▶ _AVAILABLE RECORDS_
↓↓↓

import Summits.QuantumFields.BalabanUV.T4Continuum.Support.GradedSubBlocksRefine
import Summits.QuantumFields.BalabanUV.T4Continuum.Support.ScalarBlockPoincare

/-!
# T⁴ programme, spine node NE2 (U1a), sub-row Δ1 — THE GRADED WELL, file 1c: THE SUB-BLOCK POINCARÉ INEQUALITY AT SCALE `s`
# `nsq (f − Π_s f) ≤ 4d·Σ_ν nsq (∂_ν f)` on one torus `Tor N` (`Π_s` = the scale-`s` block-mean projector, `∂_ν = n(S_ν − 1)`, `s ≤ n`)

Row NE2 OWNER (unit `b2b-balaban-t4-ne2-p1`, gen 16), toward socket (GW-S0) of RULING R47 (coercivity of the graded scalar operator
`DpGW`).  This is leaf-09's `Support/ScalarBlockPoincare.nsq_sub_PiS_le` (unit blocks of `Tor (fine n M)`, rows `Tor M`) RE-RUN AT AN
ARBITRARY SCALE `s ∣ N_ν`, `s ≤ n`, with the ANCHOR-indexed means of file 1 (`GradedSubBlocks.meanS`) — the same translation-average
argument: `f − Π_s f = (f − boxAvg_s f) + (boxAvg_s f − Π_s f)`, the box average at a site of offset `j₀` minus its sub-block mean is the
sub-block mean of the `j₀`-translation defect, and straight-line defects of length `≤ s ≤ n` cost `≤ nsq (∂_ν f)` per direction.

 * §1 offsets `offV`, `legS`, `offV_eq_sum_legS`, `nsq_transS_offV_sub_le` (`≤ d·Σ_ν nsq ∂_ν f` for `s ≤ n`), `boxAvgS`, `nsq_sub_boxAvgS_le`;
 * §2 the scale-`s` projector `PiSc N s := s^d·Q′_sᴴQ′_s`, `PiSc_mulVec` (`(Π_s f)(x) = (Q′_s f)(anchorOf x)`), `PiSc_apply_site`, the key
   identity `boxAvgS_sub_PiSc_apply`, `sum_sites_eq` (sites = ⊔ sub-blocks, real sums), `nsq_meanS_mulVec_le` (`≤ s^{−d}·nsq`),
   `nsq_boxAvgS_sub_PiSc_le`, **`nsq_sub_PiSc_le`**; and `nsq_PiSc_eq` (`nsq (Π_s f) = s^d·nsq (Q′_s f)`).

HONEST FRAMING (T4-DAG p. 1).  [folklore] lattice calculus at `U = 1`; constants ours; no conditional of the cell; NE2 (U1a) NOT proved; spine
PROVED 0/9 unchanged; NOT [B9] (3.16)/(3.23)–(3.27) as printed; NOT infinite volume / mass gap / Clay.  HONEST DEPENDENCY: continuum YM on T⁴ ⇐
BetaPertH ∧ nine spine estimates (0/9 proved); BetaPertH ⇐ (D1) ∧ (D4) ∧ CAP+tail; G-an2-4 gates asym, D1 and NE2/3/4.  No `sorry`.
-/

noncomputable section

open scoped BigOperators ComplexConjugate Matrix Matrix.Norms.L2Operator
open Finset

namespace Summit.QuantumFields.BalabanUV.T4Continuum.GradedSubBlocksPoincare

open Literature.MathematicalPhysics.QuantumFieldTheory.Balaban1983to89.B5Prop11Plancherel (Tor unitVec)
open Literature.MathematicalPhysics.QuantumFieldTheory.Balaban1983to89.B5Prop11Lower (nsq nsq_nonneg)
open Literature.MathematicalPhysics.QuantumFieldTheory.Balaban1983to89.B5Block118 (tstep)
open Literature.MathematicalPhysics.QuantumFieldTheory.Balaban1983to89.B5Action121 (sdiff)
open Summit.QuantumFields.BalabanUV.T4Continuum
open Summit.QuantumFields.BalabanUV.T4Continuum.ScalarBlockPoincare (nsq_sum_le nsq_add_le nsq_smul nsq_sub_comm transS nsq_transS
  nsq_transS_tstep_sub_le_sdiff nsq_transS_partialSum_sub_le)
open Summit.QuantumFields.BalabanUV.T4Continuum.BalabanBlockPoincare (nsq_mulVec_le_rect)
open Summit.QuantumFields.BalabanUV.T4Continuum.GradedSubBlocks (Anchor Anc InSub site meanS s_pos sum_inSub inSub_site meanS_mulVec
  meanS_mul_conjTranspose sum_offsets_one)
open Summit.QuantumFields.BalabanUV.T4Continuum.GradedSubBlocksRefine (anchorOf sum_anchor_inSub eq_anchorOf_of_inSub)

variable {d : ℕ} (N : Fin d → ℕ) [hN : ∀ ν, NeZero (N ν)] (s : ℕ) [NeZero s]

/-! ## §1 Offsets, straight-line defects, the box translation average -/

/-- the offset `j ∈ [0,s)^d` as a torus vector. [folklore] -/
def offV (j : Fin d → Fin s) : Tor N := fun ν => ((j ν : ℕ) : ZMod (N ν))

omit hN [NeZero s] in
/-- `site z j = z + offV j`. [folklore] -/
theorem site_eq_add_offV (z : Tor N) (j : Fin d → Fin s) : site N s z j = z + offV N s j := rfl

/-- the `i`-th leg of an offset (a straight step in direction `i`). [folklore] -/
def legS (j : Fin d → Fin s) (i : ℕ) : Tor N := if h : i < d then tstep N ⟨i, h⟩ (j ⟨i, h⟩ : ℕ) else 0

omit hN [NeZero s] in
/-- an offset is the sum of its legs. [folklore] -/
theorem offV_eq_sum_legS (j : Fin d → Fin s) : offV N s j = ∑ i ∈ Finset.range d, legS N s j i := by
  rw [← Fin.sum_univ_eq_sum_range (fun i => legS N s j i) d]
  have e : ∀ ν : Fin d, legS N s j (ν : ℕ) = tstep N ν (j ν : ℕ) := fun ν => by
    simp only [legS, ν.is_lt, dif_pos]
  rw [Finset.sum_congr rfl fun ν _ => e ν]
  funext μ
  rw [Finset.sum_apply, Finset.sum_eq_single μ (fun ν _ hν => by simp [tstep, Ne.symm hν]) (fun h => absurd (Finset.mem_univ μ) h)]
  simp [tstep, offV]

omit [NeZero s] in
/-- **the offset defect at scale `s ≤ n`**: `nsq (f(· + j) − f) ≤ d·Σ_ν nsq (∂_ν f)`, `∂_ν = n(S_ν − 1)`. [folklore] -/
theorem nsq_transS_offV_sub_le (n : ℕ) (hsn : s ≤ n) (j : Fin d → Fin s) (f : Tor N → ℂ) :
    nsq (transS N (offV N s j) f - f) ≤ d * ∑ ν, nsq (sdiff N (n : ℂ) ν *ᵥ f) := by
  rw [offV_eq_sum_legS]
  refine (nsq_transS_partialSum_sub_le N (legS N s j) d f).trans ?_
  refine mul_le_mul_of_nonneg_left ?_ (Nat.cast_nonneg d)
  rw [← Fin.sum_univ_eq_sum_range (fun i => nsq (transS N (legS N s j i) f - f)) d]
  refine Finset.sum_le_sum fun ν _ => ?_
  have e : legS N s j (ν : ℕ) = tstep N ν (j ν : ℕ) := by simp only [legS, ν.is_lt, dif_pos]
  rw [e]
  exact nsq_transS_tstep_sub_le_sdiff N n ν (le_trans (j ν).is_lt.le hsn) f

/-- the box translation average at scale `s`: `s^{−d}·Σ_{j∈[0,s)^d} f(· + j)`. [folklore] -/
def boxAvgS (f : Tor N → ℂ) : Tor N → ℂ := (((s : ℂ) ^ d)⁻¹) • ∑ j : Fin d → Fin s, transS N (offV N s j) f

omit hN [NeZero s] in
/-- the number of offsets as a real number. [folklore] -/
theorem card_offsets : (Fintype.card (Fin d → Fin s) : ℝ) = (s : ℝ) ^ d := by
  rw [Fintype.card_fun, Fintype.card_fin, Fintype.card_fin]; push_cast; ring

/-- `nsq (f − boxAvg_s f) ≤ d·Σ_ν nsq (∂_ν f)` (`s ≤ n`). [folklore] -/
theorem nsq_sub_boxAvgS_le (n : ℕ) (hsn : s ≤ n) (f : Tor N → ℂ) :
    nsq (f - boxAvgS N s f) ≤ d * ∑ ν, nsq (sdiff N (n : ℂ) ν *ᵥ f) := by
  have hsd : (0 : ℝ) < (s : ℝ) ^ d := pow_pos (by exact_mod_cast s_pos s) d
  have hsc : ((s : ℂ) ^ d) ≠ 0 := pow_ne_zero _ (by exact_mod_cast (NeZero.ne s))
  set Lb : ℝ := d * ∑ ν, nsq (sdiff N (n : ℂ) ν *ᵥ f) with hLb
  have e : f - boxAvgS N s f = ((s : ℂ) ^ d)⁻¹ • ∑ j : Fin d → Fin s, (f - transS N (offV N s j) f) := by
    rw [boxAvgS, Finset.sum_sub_distrib, Finset.sum_const, Finset.card_univ, smul_sub]
    have hc : (Fintype.card (Fin d → Fin s)) • f = ((s : ℂ) ^ d) • f := by
      rw [Fintype.card_fun, Fintype.card_fin, Fintype.card_fin, ← Nat.cast_smul_eq_nsmul ℂ]; push_cast; rfl
    rw [hc, smul_smul, inv_mul_cancel₀ hsc, one_smul]
  rw [e, nsq_smul, norm_inv, norm_pow, Complex.norm_natCast]
  have h1 := nsq_sum_le (Finset.univ : Finset (Fin d → Fin s)) (fun j => f - transS N (offV N s j) f)
  rw [Finset.card_univ, card_offsets] at h1
  have h2 : ∑ j : Fin d → Fin s, nsq (f - transS N (offV N s j) f) ≤ ∑ _j : Fin d → Fin s, Lb :=
    Finset.sum_le_sum fun j _ => by rw [nsq_sub_comm]; exact nsq_transS_offV_sub_le N s n hsn j f
  rw [Finset.sum_const, Finset.card_univ, nsmul_eq_mul, card_offsets] at h2
  calc (((s : ℝ) ^ d)⁻¹) ^ 2 * nsq (∑ j : Fin d → Fin s, (f - transS N (offV N s j) f))
      ≤ (((s : ℝ) ^ d)⁻¹) ^ 2 * ((s : ℝ) ^ d * ((s : ℝ) ^ d * Lb)) :=
        mul_le_mul_of_nonneg_left (h1.trans (mul_le_mul_of_nonneg_left h2 hsd.le)) (by positivity)
    _ = Lb := by field_simp

/-! ## §2 The scale-`s` block-mean projector and the Poincaré inequality -/

/-- **THE SCALE-`s` BLOCK-MEAN PROJECTOR** `Π_s = s^d·Q′_sᴴQ′_s` (`(Π_s f)(x)` = the mean of `f` over the sub-block of `x`).
[cite: Balaban1984PropagatorsI, (1.20) p.20 (shape: block means)] [folklore] -/
def PiSc : Matrix (Tor N) (Tor N) ℂ := ((s : ℂ) ^ d) • ((meanS N s)ᴴ * meanS N s)

/-- `(Q′_sᴴ g)(x) = s^{−d}·g(anchorOf x)`. [folklore] -/
theorem meanS_conjTranspose_mulVec (g : Anc N s → ℂ) (x : Tor N) :
    ((meanS N s)ᴴ *ᵥ g) x = ((s : ℂ) ^ d)⁻¹ * g (anchorOf N s x) := by
  simp only [Matrix.mulVec, dotProduct, Matrix.conjTranspose_apply, meanS]
  have e : ∀ w : Anc N s, star (if InSub N s w.1 x then (((s : ℂ) ^ d)⁻¹) else 0) * g w
      = if InSub N s w.1 x then ((s : ℂ) ^ d)⁻¹ * g w else 0 := by
    intro w
    split_ifs
    · rw [star_inv₀, star_pow, Complex.star_def, Complex.conj_natCast]
    · simp
  simp_rw [e]
  rw [sum_anchor_inSub N s x (fun w => ((s : ℂ) ^ d)⁻¹ * g w)]

/-- `(Π_s f)(x) = (Q′_s f)(anchorOf x)`. [folklore] -/
theorem PiSc_mulVec (f : Tor N → ℂ) (x : Tor N) : (PiSc N s *ᵥ f) x = (meanS N s *ᵥ f) (anchorOf N s x) := by
  have hsc : ((s : ℂ) ^ d) ≠ 0 := pow_ne_zero _ (by exact_mod_cast (NeZero.ne s))
  unfold PiSc
  rw [Matrix.smul_mulVec, ← Matrix.mulVec_mulVec, Pi.smul_apply, meanS_conjTranspose_mulVec, smul_eq_mul, ← mul_assoc,
    mul_inv_cancel₀ hsc, one_mul]

/-- at a site of offset `j₀` in the sub-block of the anchor `z`: `(Π_s f)(z + j₀) = (Q′_s f)(z)`. [folklore] -/
theorem PiSc_apply_site (hs : ∀ ν, s ∣ N ν) (f : Tor N → ℂ) (z : Anc N s) (j₀ : Fin d → Fin s) :
    (PiSc N s *ᵥ f) (site N s z.1 j₀) = (meanS N s *ᵥ f) z := by
  rw [PiSc_mulVec, ← eq_anchorOf_of_inSub N s (inSub_site N s hs z.2 j₀)]

/-- THE KEY IDENTITY AT SCALE `s`: `(boxAvg_s f − Π_s f)(z + j₀) = (Q′_s(f(· + j₀) − f))(z)`. [folklore] -/
theorem boxAvgS_sub_PiSc_apply (hs : ∀ ν, s ∣ N ν) (f : Tor N → ℂ) (z : Anc N s) (j₀ : Fin d → Fin s) :
    boxAvgS N s f (site N s z.1 j₀) - (PiSc N s *ᵥ f) (site N s z.1 j₀)
      = (meanS N s *ᵥ (transS N (offV N s j₀) f - f)) z := by
  rw [PiSc_apply_site N s hs, meanS_mulVec N s hs, meanS_mulVec N s hs, boxAvgS]
  simp only [Pi.smul_apply, Finset.sum_apply, Pi.sub_apply, transS, smul_eq_mul, Finset.sum_sub_distrib, mul_sub]
  congr 1
  congr 1
  refine Finset.sum_congr rfl fun j _ => ?_
  rw [site_eq_add_offV, site_eq_add_offV, add_right_comm]

/-- **SITES = ⊔ SUB-BLOCKS** (real sums): `Σ_x g(x) = Σ_{z : anchors} Σ_{j∈[0,s)^d} g(z + j)`. [folklore] -/
theorem sum_sites_eq (hs : ∀ ν, s ∣ N ν) (g : Tor N → ℝ) :
    ∑ x, g x = ∑ z : Anc N s, ∑ j : Fin d → Fin s, g (site N s z.1 j) := by
  have hC : ((∑ x, g x : ℝ) : ℂ) = ((∑ z : Anc N s, ∑ j : Fin d → Fin s, g (site N s z.1 j) : ℝ) : ℂ) := by
    push_cast
    have e1 : ∀ x : Tor N, ((g x : ℝ) : ℂ) = ∑ z : Anc N s, (if InSub N s z.1 x then ((g x : ℝ) : ℂ) else 0) := fun x => by
      rw [sum_anchor_inSub N s x (fun _ => ((g x : ℝ) : ℂ))]
    rw [Finset.sum_congr rfl fun x _ => e1 x, Finset.sum_comm]
    refine Finset.sum_congr rfl fun z _ => ?_
    rw [sum_inSub N s hs z.2 (fun x => ((g x : ℝ) : ℂ))]
  exact_mod_cast hC

/-- the block Cauchy–Schwarz: `nsq (Q′_s g) ≤ s^{−d}·nsq g`. [folklore] -/
theorem nsq_meanS_mulVec_le (hs : ∀ ν, s ∣ N ν) (g : Tor N → ℂ) : nsq (meanS N s *ᵥ g) ≤ ((s : ℝ) ^ d)⁻¹ * nsq g := by
  have hsd : (0 : ℝ) ≤ ((s : ℝ) ^ d)⁻¹ := inv_nonneg.mpr (pow_nonneg (Nat.cast_nonneg _) _)
  have hn : ‖meanS N s‖ ^ 2 ≤ ((s : ℝ) ^ d)⁻¹ := by
    rw [sq, ← Matrix.l2_opNorm_conjTranspose, ← Matrix.l2_opNorm_conjTranspose_mul_self, Matrix.conjTranspose_conjTranspose,
      meanS_mul_conjTranspose N s hs]
    refine (norm_smul_le _ _).trans ?_
    have h1 : ‖(((s : ℂ) ^ d)⁻¹)‖ = ((s : ℝ) ^ d)⁻¹ := by rw [norm_inv, norm_pow, Complex.norm_natCast]
    rw [h1]
    have h2 : ‖(1 : Matrix (Anc N s) (Anc N s) ℂ)‖ ≤ 1 := by
      rw [Matrix.cstar_norm_def, map_one]; exact ContinuousLinearMap.norm_id_le
    calc ((s : ℝ) ^ d)⁻¹ * ‖(1 : Matrix (Anc N s) (Anc N s) ℂ)‖ ≤ ((s : ℝ) ^ d)⁻¹ * 1 := mul_le_mul_of_nonneg_left h2 hsd
      _ = ((s : ℝ) ^ d)⁻¹ := mul_one _
  exact (nsq_mulVec_le_rect _ g).trans (mul_le_mul_of_nonneg_right hn (nsq_nonneg g))

/-- `nsq (boxAvg_s f − Π_s f) ≤ d·Σ_ν nsq (∂_ν f)` (`s ≤ n`). [folklore] -/
theorem nsq_boxAvgS_sub_PiSc_le (hs : ∀ ν, s ∣ N ν) (n : ℕ) (hsn : s ≤ n) (f : Tor N → ℂ) :
    nsq (boxAvgS N s f - PiSc N s *ᵥ f) ≤ d * ∑ ν, nsq (sdiff N (n : ℂ) ν *ᵥ f) := by
  have hsd : (0 : ℝ) < (s : ℝ) ^ d := pow_pos (by exact_mod_cast s_pos s) d
  set Lb : ℝ := d * ∑ ν, nsq (sdiff N (n : ℂ) ν *ᵥ f) with hLb
  have e1 : nsq (boxAvgS N s f - PiSc N s *ᵥ f)
      = ∑ j₀ : Fin d → Fin s, nsq (meanS N s *ᵥ (transS N (offV N s j₀) f - f)) := by
    unfold nsq
    rw [sum_sites_eq N s hs (fun x => ‖(boxAvgS N s f - PiSc N s *ᵥ f) x‖ ^ 2), Finset.sum_comm]
    refine Finset.sum_congr rfl fun j₀ _ => Finset.sum_congr rfl fun z _ => ?_
    rw [Pi.sub_apply, boxAvgS_sub_PiSc_apply N s hs]
  rw [e1]
  calc ∑ j₀ : Fin d → Fin s, nsq (meanS N s *ᵥ (transS N (offV N s j₀) f - f))
      ≤ ∑ _j₀ : Fin d → Fin s, ((s : ℝ) ^ d)⁻¹ * Lb :=
        Finset.sum_le_sum fun j₀ _ => (nsq_meanS_mulVec_le N s hs _).trans
          (mul_le_mul_of_nonneg_left (nsq_transS_offV_sub_le N s n hsn j₀ f) (inv_nonneg.mpr hsd.le))
    _ = Lb := by rw [Finset.sum_const, Finset.card_univ, nsmul_eq_mul, card_offsets]; field_simp

/-- **THE SUB-BLOCK POINCARÉ INEQUALITY AT SCALE `s`**: `nsq (f − Π_s f) ≤ 4d·Σ_ν nsq (∂_ν f)`, `∂_ν = n(S_ν − 1)`, for every `s ∣ N_ν`
with `s ≤ n` — uniform in `s`, `n` and the torus. [folklore] -/
theorem nsq_sub_PiSc_le (hs : ∀ ν, s ∣ N ν) (n : ℕ) (hsn : s ≤ n) (f : Tor N → ℂ) :
    nsq (f - PiSc N s *ᵥ f) ≤ 4 * d * ∑ ν, nsq (sdiff N (n : ℂ) ν *ᵥ f) := by
  have e : f - PiSc N s *ᵥ f = (f - boxAvgS N s f) + (boxAvgS N s f - PiSc N s *ᵥ f) := by abel
  rw [e]
  refine (nsq_add_le _ _).trans ?_
  have h1 := nsq_sub_boxAvgS_le N s n hsn f
  have h2 := nsq_boxAvgS_sub_PiSc_le N s hs n hsn f
  linarith

/-- `Σ_x |(Π_s f)(x)|²` over the sub-block of `z` is `s^d·|(Q′_s f)(z)|²`; globally `nsq (Π_s f) = s^d·nsq (Q′_s f)`. [folklore] -/
theorem nsq_PiSc_eq (hs : ∀ ν, s ∣ N ν) (f : Tor N → ℂ) :
    nsq (PiSc N s *ᵥ f) = (s : ℝ) ^ d * nsq (meanS N s *ᵥ f) := by
  unfold nsq
  rw [sum_sites_eq N s hs (fun x => ‖(PiSc N s *ᵥ f) x‖ ^ 2), Finset.mul_sum]
  refine Finset.sum_congr rfl fun z _ => ?_
  simp_rw [PiSc_apply_site N s hs]
  rw [Finset.sum_const, Finset.card_univ, nsmul_eq_mul, card_offsets]

end Summit.QuantumFields.BalabanUV.T4Continuum.GradedSubBlocksPoincare

end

↑↑↑

▶ _TASK DIRECTIONS_
Exactly as they stand, please print the lines from the first line of the records above down to the line that includes "on one torus", both of those included and no others.

▶ _TASK RESPONSE_
import Summits.QuantumFields.BalabanUV.T4Continuum.Support.GradedSubBlocksRefine
import Summits.QuantumFields.BalabanUV.T4Continuum.Support.ScalarBlockPoincare

/-!
# T⁴ programme, spine node NE2 (U1a), sub-row Δ1 — THE GRADED WELL, file 1c: THE SUB-BLOCK POINCARÉ INEQUALITY AT SCALE `s`
# `nsq (f − Π_s f) ≤ 4d·Σ_ν nsq (∂_ν f)` on one torus `Tor N` (`Π_s` = the scale-`s` block-mean projector, `∂_ν = n(S_ν − 1)`, `s ≤ n`)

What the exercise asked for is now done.